Steps in the Sampling Process

1. Define the Target Population:
The target population is the complete set of individuals from which you want to collect information. This definition is usually established at the conceptual level.

2. Define the Sample Population:
The sample population is a practical or operational definition of the target population. Your target population includes all individuals you want to study, but the sample population establishes a list of exactly who you will study. Defining your sample population is often challenging because there is rarely a list that contains all individuals in your target population.
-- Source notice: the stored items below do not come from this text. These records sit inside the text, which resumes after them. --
import Summits.BirchSwinnertonDyer.BirchSwinnertonDyer.Theorems.EisensteinPrimesIndexInputsShell
import Summits.BirchSwinnertonDyer.BirchSwinnertonDyer.Theorems.EisensteinPrimesAcTwistDeformationSurAtVbarFinOfTate
import Summits.BirchSwinnertonDyer.BirchSwinnertonDyer.Theorems.EisensteinPrimesAcTwistDeformationSurAtVbarOfForallDatumOfTate
import Literature.NumberTheory.IwasawaTheory.Greenberg2006.CohomologyCofiniteGenerationLeTwoOfTate
import HarnessLib

/-!
# T28 re-typing (`OfTate`) of `EisensteinPrimesIndexInputsShell.lean`

Route `EisensteinPrimes` (rung K5), crux 2 `GoodLatticeBDPValue` (stmt-BirchSwinnertonDyer-19032), line `halves`;
cell `bsd-eis`, seat `bsd-line-x1-p1` LEAD g8, lane «T28 / TATE RE-PLUMB» (helper, `--supports`).

This file re-types, token for token, the theorems of `EisensteinPrimesIndexInputsShell` that carry
Greenberg 2006 Prop. 3.2 BY NAME (`h32 : (∀ (L : Type) [Field L] [NumberField L], Literature.NumberTheory.GaloisCohomology.tateGlobalEulerPoincareCharacteristic L)`, cofinite generation of
`Hⁱ(K_Σ/K, 𝒟)` / `Hⁱ(K_v, 𝒟)` for EVERY `i`, every number field, every prime) with that hypothesis replaced by
Tate's global Euler–Poincaré characteristic BY NAME for every number field
(`h32 : ∀ L, GaloisCohomology.tateGlobalEulerPoincareCharacteristic L`, Milne ADT I Thm. 5.1): on this line
Prop. 3.2 is read in degrees `i ≤ 2` only (global clause; the local clause is the unconditional
`Greenberg2006.prop32_local_holds`), and in those degrees it follows from Tate's formula alone
(`Greenberg2006.prop32_global_le_two_of_tate`, file `CohomologyCofiniteGenerationLeTwoOfTate`: `H⁰`/`H¹` of
`G_{K,S}` with finite coefficients are finite unconditionally, `H²` by Tate, and Greenberg's dévissage for `Hⁿ`
involves `Hⁿ`, `Hⁿ⁻¹` only).  Statements are otherwise VERBATIM (same binder order, new names `<name>_ofTate`);
proofs are the tree proofs with the two reading lemmas substituted and the re-typed callees called.
EFFECT for the crux: Harari Thm. 17.13 (a) (`poitouTate_restricted_three_le`) is no longer consumed through
Prop. 3.2 at every number field, only at totally complex fields (Greenberg 2006 Prop. 4.1 is typed totally
imaginary; `cd_p ≤ 2` and the `H²` bookkeeping at the imaginary quadratic `K`), which is what the tree's
class-formation road (`RestrictedRamificationCdTwoOfH3Mu`, lane PT3-TC) proves.

Theorems only; no definition, no named fact, no `sorry`, no instance. HONEST FRAMING: conditional on the PUBLISHED
named facts carried as hypotheses; closes nothing by itself; no summit statement / BSD / the crux is proved here.

## References
* R. Greenberg, *On the structure of certain Galois cohomology groups*, Doc. Math. Extra Vol. Coates (2006), Prop. 3.2 (p. 358). [Greenberg2006]
* J. S. Milne, *Arithmetic Duality Theorems*, 2nd ed. (2006), I Thm. 5.1 (p. 67). [MilneADT2006]
* (the references of the re-typed file apply verbatim)
-/

set_option autoImplicit false
-- the route's Theorems namespace repeats the summit name by design (D-0017 nested layout)

noncomputable section

open scoped Classical

namespace Summit.BirchSwinnertonDyer.BirchSwinnertonDyer.Theorems.IndexInputsShell
import Summits.CriticalPhenomena.PercolationContinuityZ3.Theses.PercGamblersRuin
import Summits.CriticalPhenomena.PercolationContinuityZ3.Theorems.PercNearOneGluingNoHeavyLowerTailCSHTheoremOne
import HarnessLib

/-!
# `PercGamblersRuin.VerticalGamblersRuin` (stmt-CriticalPhenomena-10642) — SETTLED after continuity

Item `stmt-CriticalPhenomena-10642` of route `CriticalPhenomena/PercGamblersRuin` (crux/support).

The item is a statement about the counterfactual 'jump world': one of its hypotheses is `0 < θ(p_c(ℤ³))`, which contradicts the tree theorem `θ(p_c(ℤ³)) = 0` (`CSH.percolationContinuityZ3_holds`, p205010); so the implication holds vacuously.  No percolation estimate is claimed here beyond p205010.

builds on p205010 (kernel theorem, internal audit signed; external expert review pending) — USED (`CSH.percolationContinuityZ3_holds`).  RSW3 lane, lead gen 28 (prover-prim-rsw3-lead-g28-0):
'after continuity — the ledger harvest'.
References: G. Kozma, N. Nitzan (2024), Thm. 6 / Conj. 3 [KozmaNitzan2024]; G. Grimmett, *Percolation* (1999), §8 [GrimmettPercolation1999].
-/

noncomputable section

namespace Summit.CriticalPhenomena.PercolationContinuityZ3.Theorems

namespace PercGamblersRuinVerticalGamblersRuin

open MeasureTheory Literature.Probability.Percolation Literature.Probability.LatticeModels

/-- **`PercGamblersRuin.VerticalGamblersRuin` (stmt-CriticalPhenomena-10642), settled.**  Its hypothesis `0 < θ(p_c(ℤ³))` contradicts the tree theorem `θ(p_c(ℤ³)) = 0` (`CSH.percolationContinuityZ3_holds`, p205010): vacuous.
[cite: KozmaNitzan2024, Thm. 6 with Conj. 3 (p. 15)] -/
theorem verticalGamblersRuin_proof : Summit.CriticalPhenomena.PercolationContinuityZ3.Theses.PercGamblersRuin.VerticalGamblersRuin := by
  unfold Summit.CriticalPhenomena.PercolationContinuityZ3.Theses.PercGamblersRuin.VerticalGamblersRuin
  intros
  have h0 : theta (zdGraph 3) (0 : Site 3) (criticalProbI 3) = 0 := CSH.percolationContinuityZ3_holds
  exact absurd h0 (ne_of_gt ‹0 < theta (zdGraph 3) (0 : Site 3) (criticalProbI 3)›)

end PercGamblersRuinVerticalGamblersRuin

end Summit.CriticalPhenomena.PercolationContinuityZ3.Theorems

end
import Summits.HodgeConjecture.HodgeConjecture.Theorems.Ring2WeilCoverageWeilGramLevel33Principal
import Summits.HodgeConjecture.HodgeConjecture.Theorems.Ring2WeilCoverageWeilGramLevel44Principal
import Summits.HodgeConjecture.HodgeConjecture.Theorems.Ring2WeilCoverageWeilTypeBalance
import Summits.HodgeConjecture.HodgeConjecture.Theorems.Ring2WeilCoverageResidueDictionaryRowsB
import Summits.HodgeConjecture.HodgeConjecture.Theorems.Ring2WeilCoverageCMTypeSignParity
import HarnessLib

/-!
# Weil-type family coverage — the `g = 10` census NO rows `(33, ℚ(√−11))`, `(44, ℚ(√−11))` in their OWN
# phrasing (`N_K`-balanced CM types), re-proved through van Geemen's SIGN: a second kernel route to the THEOREM-L verdicts

research route conditional on HC_CM; not a corollary; Q11.4-sentence-2 already refuted in dim ≥ 3.

Ring 2, WEIL-TYPE FAMILY-COVERAGE CENSUS (`HOME/WEIL-FAMILY-COVERAGE.md` `## b01`, block b01.49; owner ring2-b01), part 153
of the `Ring2WeilCoverage*` series — the `g = 10` edition of part 117.  The `…Principal` files proved: no principal-type `ζ′` on
`ℤ[ζ_M]` is `Φ`-positive on a CM type of `s`-signature `(5,5)` (the principal Gram determinant has the wrong sign against
`0 < (−1)^5 det a`, part 92).  The census phrases «Weil type for `K_d`» by the residue set: `Φ` is BALANCED for `N_K`
(`2|S_Φ ∩ N_K| = |S_Φ|`).  The residue dictionary rows of part 27b (`ResidueDictionaryRowsB.nK_…`: `Im φ(s) < 0 ↔ t ∈ N_K`)
and part 28's bridge `two_mul_card_inter_eq_card_iff` turn «`N_K`-balanced» into «`s`-signature `(5,5)`», so:

* **`not_pos_of_principal_thirtyThree_sqrt_neg_eleven`** (`N_K = {2, 7, 8, 10, 13, 17, 19, 28, 29, 32}`, `det a = +164916224`);
* **`not_pos_of_principal_fortyFour_sqrt_neg_eleven`** (`N_K = {7, 13, 17, 19, 21, 29, 35, 39, 41, 43}`, `det a = +164916224`);

— the statements of the census's NO verdicts at these rows (b01.34/b01.38: no real unit has the required signs), obtained
from the SIGN of `det H` ([vG94 Lemma 5.2 (4)]): two independent kernel routes to the same census cells.

HONEST FRAMING as parts 119–152; `HC_CM` is used nowhere.  No `def`, no named fact, no `sorry`.

References: [cite: vanGeemen1994HodgeAV, Lemma 5.2 (2)–(4)]; [cite: Shimura1998, §14.3 Prop. 4–5, pp. 103–104];
[cite: Aoki2002CMFermatType, §1 (p. 102)] (residue sets of CM types); census b01.34, b01.38, b01.41, b01.49 (seat-derived).
-/

noncomputable section

open Polynomial NumberField Module Complex Finset
open scoped nonZeroDivisors Real

namespace Summit.HodgeConjecture.Ring2WeilCoverage.WeilGramTenfoldNoPrincipalRows

open Literature.AlgebraicGeometry.Motives (CMType)
open Literature.NumberTheory.ComplexMultiplication
open Summit.HodgeConjecture.Ring2WeilCoverage.WeilTypeBalance (two_mul_card_inter_eq_card_iff)
open Summit.HodgeConjecture.Ring2WeilCoverage.ResidueDictionaryRowsB
  (nK_fortyFour_sqrt_neg_eleven nK_thirtyThree_sqrt_neg_eleven)
open Summit.HodgeConjecture.Ring2WeilCoverage.CMTypeSignParity (card_filter_subtype_eq_ncard im_embedding_ne_zero_of_skew)

variable {K : Type} [Field K] [NumberField K] {ζ : K}

/-- `𝐞(t) = exp(2πi t/n) ∈ ℂ` (`ZMod.toCircle`). -/
local notation3 (prettyPrint := false) "𝐞 " t:max => ((ZMod.toCircle t : Circle) : ℂ)

open scoped Classical in
/-- **The census NO row `(33, ℚ(√−11))` via van Geemen's sign**: for every CM type `Φ` of `ℚ(ζ_33)` balanced for
`N_K = {2, 7, 8, 10, 13, 17, 19, 28, 29, 32}` (the census's Weil-type condition for `ℚ(√−11)`) and every skew `ζ′` of PRINCIPAL type on
`ℤ[ζ_33]`, `ζ′` is not `Φ`-positive — i.e. `ℂ^Φ/Φ(ℤ[ζ_33])` carries no principal `ι`-compatible polarisation (balanced ⟹
`s`-signature `(5,5)` by parts 27b/28 ⟹ `Summit.HodgeConjecture.Ring2WeilCoverage.WeilGramLevel33Principal.not_pos_of_principal_sqrtNegEleven`, `det a = +164916224`, the wrong sign).
research route conditional on HC_CM; not a corollary; Q11.4-sentence-2 already refuted in dim ≥ 3. [cite: vanGeemen1994HodgeAV, Lemma 5.2 (4)] [cite: Shimura1998, §14.3 Prop. 4–5, pp. 103–104] -/
theorem not_pos_of_principal_thirtyThree_sqrt_neg_eleven [IsCyclotomicExtension {33} ℚ K] [IsCMField K]
    (hζ : IsPrimitiveRoot ζ 33) (Φ : CMType K)
    (hbal : 2 * ((Finset.univ.filter fun t : ZMod 33 => ∃ σ ∈ Φ.1, σ ζ = 𝐞 t) ∩
        ({2, 7, 8, 10, 13, 17, 19, 28, 29, 32} : Finset (ZMod 33))).card =
      (Finset.univ.filter fun t : ZMod 33 => ∃ σ ∈ Φ.1, σ ζ = 𝐞 t).card)
    {ζ' : K} (hζ' : IsCMField.complexConj K ζ' = -ζ')
    (hT : CMTypeLattice.IsOfType (1 : (FractionalIdeal (𝓞 K)⁰ K)ˣ) ζ' ⊤) :
    ¬ ∀ φ : Φ.1, 0 < (φ.1 ζ').im := by
  have hs := Summit.HodgeConjecture.Ring2WeilCoverage.WeilGramLevel33.complexConj_sqrtNegEleven hζ
  have hs0 : ((1 + 2 * (ζ ^ 3 + ζ ^ 9 + ζ ^ 12 + ζ ^ 15 + ζ ^ 27)) : K) ≠ 0 := fun h => by
    have h2 := Summit.HodgeConjecture.Ring2WeilCoverage.WeilGramLevel33.sq_sqrtNegEleven hζ
    rw [h] at h2
    norm_num at h2
  have heq := (two_mul_card_inter_eq_card_iff hζ (1 + 2 * (ζ ^ 3 + ζ ^ 9 + ζ ^ 12 + ζ ^ 15 + ζ ^ 27)) (NK := ({2, 7, 8, 10, 13, 17, 19, 28, 29, 32} : Finset (ZMod 33)))
    (fun φ t hφ ht => ⟨nK_thirtyThree_sqrt_neg_eleven hφ ht, im_embedding_ne_zero_of_skew hs hs0 φ⟩) Φ).mp hbal
  rw [← card_filter_subtype_eq_ncard Φ (fun ψ => (ψ (1 + 2 * (ζ ^ 3 + ζ ^ 9 + ζ ^ 12 + ζ ^ 15 + ζ ^ 27))).im < 0),
    ← card_filter_subtype_eq_ncard Φ (fun ψ => 0 < (ψ (1 + 2 * (ζ ^ 3 + ζ ^ 9 + ζ ^ 12 + ζ ^ 15 + ζ ^ 27))).im)] at heq
  have hcardΦ : Fintype.card Φ.1 = 10 := by
    have h := CMTypeLattice.two_mul_card_eq_finrank Φ
    rw [IsCyclotomicExtension.finrank K (cyclotomic.irreducible_rat (by norm_num : 0 < 33))] at h
    have htot : Nat.totient 33 = 20 := by decide
    rw [htot] at h
    omega
  have hsum := Finset.card_filter_add_card_filter_not (s := (Finset.univ : Finset Φ.1))
    (fun φ : Φ.1 => 0 < (φ.1 (1 + 2 * (ζ ^ 3 + ζ ^ 9 + ζ ^ 12 + ζ ^ 15 + ζ ^ 27))).im)
  have hnot : (Finset.univ.filter fun φ : Φ.1 => ¬ 0 < (φ.1 (1 + 2 * (ζ ^ 3 + ζ ^ 9 + ζ ^ 12 + ζ ^ 15 + ζ ^ 27))).im) =
      Finset.univ.filter fun φ : Φ.1 => (φ.1 (1 + 2 * (ζ ^ 3 + ζ ^ 9 + ζ ^ 12 + ζ ^ 15 + ζ ^ 27))).im < 0 := by
    refine Finset.filter_congr fun φ _ => ?_
    have hne := im_embedding_ne_zero_of_skew hs hs0 φ.1
    exact ⟨fun h => lt_of_le_of_ne (not_lt.mp h) hne, fun h => not_lt.mpr h.le⟩
  rw [hnot, Finset.card_univ, hcardΦ] at hsum
  have hneg : (Finset.univ.filter fun φ : Φ.1 => (φ.1 (1 + 2 * (ζ ^ 3 + ζ ^ 9 + ζ ^ 12 + ζ ^ 15 + ζ ^ 27))).im < 0).card = 5 := by omega
  have hposc : (Finset.univ.filter fun φ : Φ.1 => 0 < (φ.1 (1 + 2 * (ζ ^ 3 + ζ ^ 9 + ζ ^ 12 + ζ ^ 15 + ζ ^ 27))).im).card = 5 := by omega
  exact Summit.HodgeConjecture.Ring2WeilCoverage.WeilGramLevel33Principal.not_pos_of_principal_sqrtNegEleven hζ Φ hneg hposc hζ' hT

open scoped Classical in
/-- **The census NO row `(44, ℚ(√−11))` via van Geemen's sign**: for every CM type `Φ` of `ℚ(ζ_44)` balanced for
`N_K = {7, 13, 17, 19, 21, 29, 35, 39, 41, 43}` (the census's Weil-type condition for `ℚ(√−11)`) and every skew `ζ′` of PRINCIPAL type on
`ℤ[ζ_44]`, `ζ′` is not `Φ`-positive — i.e. `ℂ^Φ/Φ(ℤ[ζ_44])` carries no principal `ι`-compatible polarisation (balanced ⟹
`s`-signature `(5,5)` by parts 27b/28 ⟹ `Summit.HodgeConjecture.Ring2WeilCoverage.WeilGramLevel44Principal.not_pos_of_principal_sqrtNegEleven`, `det a = +164916224`, the wrong sign).
research route conditional on HC_CM; not a corollary; Q11.4-sentence-2 already refuted in dim ≥ 3. [cite: vanGeemen1994HodgeAV, Lemma 5.2 (4)] [cite: Shimura1998, §14.3 Prop. 4–5, pp. 103–104] -/
theorem not_pos_of_principal_fortyFour_sqrt_neg_eleven [IsCyclotomicExtension {44} ℚ K] [IsCMField K]
    (hζ : IsPrimitiveRoot ζ 44) (Φ : CMType K)
    (hbal : 2 * ((Finset.univ.filter fun t : ZMod 44 => ∃ σ ∈ Φ.1, σ ζ = 𝐞 t) ∩
        ({7, 13, 17, 19, 21, 29, 35, 39, 41, 43} : Finset (ZMod 44))).card =
      (Finset.univ.filter fun t : ZMod 44 => ∃ σ ∈ Φ.1, σ ζ = 𝐞 t).card)
    {ζ' : K} (hζ' : IsCMField.complexConj K ζ' = -ζ')
    (hT : CMTypeLattice.IsOfType (1 : (FractionalIdeal (𝓞 K)⁰ K)ˣ) ζ' ⊤) :
    ¬ ∀ φ : Φ.1, 0 < (φ.1 ζ').im := by
  have hs := Summit.HodgeConjecture.Ring2WeilCoverage.WeilGramLevel44.complexConj_sqrtNegEleven hζ
  have hs0 : ((1 + 2 * (ζ ^ 4 + ζ ^ 12 + ζ ^ 16 + ζ ^ 20 + ζ ^ 36)) : K) ≠ 0 := fun h => by
    have h2 := Summit.HodgeConjecture.Ring2WeilCoverage.WeilGramLevel44.sq_sqrtNegEleven hζ
    rw [h] at h2
    norm_num at h2
  have heq := (two_mul_card_inter_eq_card_iff hζ (1 + 2 * (ζ ^ 4 + ζ ^ 12 + ζ ^ 16 + ζ ^ 20 + ζ ^ 36)) (NK := ({7, 13, 17, 19, 21, 29, 35, 39, 41, 43} : Finset (ZMod 44)))
    (fun φ t hφ ht => ⟨nK_fortyFour_sqrt_neg_eleven hφ ht, im_embedding_ne_zero_of_skew hs hs0 φ⟩) Φ).mp hbal
  rw [← card_filter_subtype_eq_ncard Φ (fun ψ => (ψ (1 + 2 * (ζ ^ 4 + ζ ^ 12 + ζ ^ 16 + ζ ^ 20 + ζ ^ 36))).im < 0),
    ← card_filter_subtype_eq_ncard Φ (fun ψ => 0 < (ψ (1 + 2 * (ζ ^ 4 + ζ ^ 12 + ζ ^ 16 + ζ ^ 20 + ζ ^ 36))).im)] at heq
  have hcardΦ : Fintype.card Φ.1 = 10 := by
    have h := CMTypeLattice.two_mul_card_eq_finrank Φ
    rw [IsCyclotomicExtension.finrank K (cyclotomic.irreducible_rat (by norm_num : 0 < 44))] at h
    have htot : Nat.totient 44 = 20 := by decide
    rw [htot] at h
    omega
  have hsum := Finset.card_filter_add_card_filter_not (s := (Finset.univ : Finset Φ.1))
    (fun φ : Φ.1 => 0 < (φ.1 (1 + 2 * (ζ ^ 4 + ζ ^ 12 + ζ ^ 16 + ζ ^ 20 + ζ ^ 36))).im)
  have hnot : (Finset.univ.filter fun φ : Φ.1 => ¬ 0 < (φ.1 (1 + 2 * (ζ ^ 4 + ζ ^ 12 + ζ ^ 16 + ζ ^ 20 + ζ ^ 36))).im) =
      Finset.univ.filter fun φ : Φ.1 => (φ.1 (1 + 2 * (ζ ^ 4 + ζ ^ 12 + ζ ^ 16 + ζ ^ 20 + ζ ^ 36))).im < 0 := by
    refine Finset.filter_congr fun φ _ => ?_
    have hne := im_embedding_ne_zero_of_skew hs hs0 φ.1
    exact ⟨fun h => lt_of_le_of_ne (not_lt.mp h) hne, fun h => not_lt.mpr h.le⟩
  rw [hnot, Finset.card_univ, hcardΦ] at hsum
  have hneg : (Finset.univ.filter fun φ : Φ.1 => (φ.1 (1 + 2 * (ζ ^ 4 + ζ ^ 12 + ζ ^ 16 + ζ ^ 20 + ζ ^ 36))).im < 0).card = 5 := by omega
  have hposc : (Finset.univ.filter fun φ : Φ.1 => 0 < (φ.1 (1 + 2 * (ζ ^ 4 + ζ ^ 12 + ζ ^ 16 + ζ ^ 20 + ζ ^ 36))).im).card = 5 := by omega
  exact Summit.HodgeConjecture.Ring2WeilCoverage.WeilGramLevel44Principal.not_pos_of_principal_sqrtNegEleven hζ Φ hneg hposc hζ' hT

end Summit.HodgeConjecture.Ring2WeilCoverage.WeilGramTenfoldNoPrincipalRows

end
Ideally, you want your sample population to contain all individuals in your target population. If not, you may introduce bias or error into your sampling. How much bias may be introduced if you exclude people without telephones? Perhaps a little, perhaps a lot... it may depend on your population and the question(s) you are asking.

It may seem easier to define the sample population for physical phenomena (forestry, ecology, fisheries, weather, etc) because you can 'see' the population. For example, if you are conducting forestry research in a watershed, you could say that the population includes all trees within the specific drainage basin.

However, you must still specify the sample population. Will you sample in swampy areas? what about ridge tops and rocky areas? what about young trees growing in a clear-cut or fire scar? If you exclude these areas, you will not be able to generalize or make inferences about 'all trees' in the watershed. To simplify you may decide to focus on a particular species or age group (i.e. fir and hemlock stands between 30 and 150 years of age). Now you must have precise maps identifying these stands.

Typically, considerable time and energy is spent defining the sample population and obtaining lists and/or maps before data collection starts.
 

3. Select a sample design:
A sample design is the method used to select individuals from the sample population. This is a crucial step in the sampling process. There are two groups of sample design: non-probability and probability designs.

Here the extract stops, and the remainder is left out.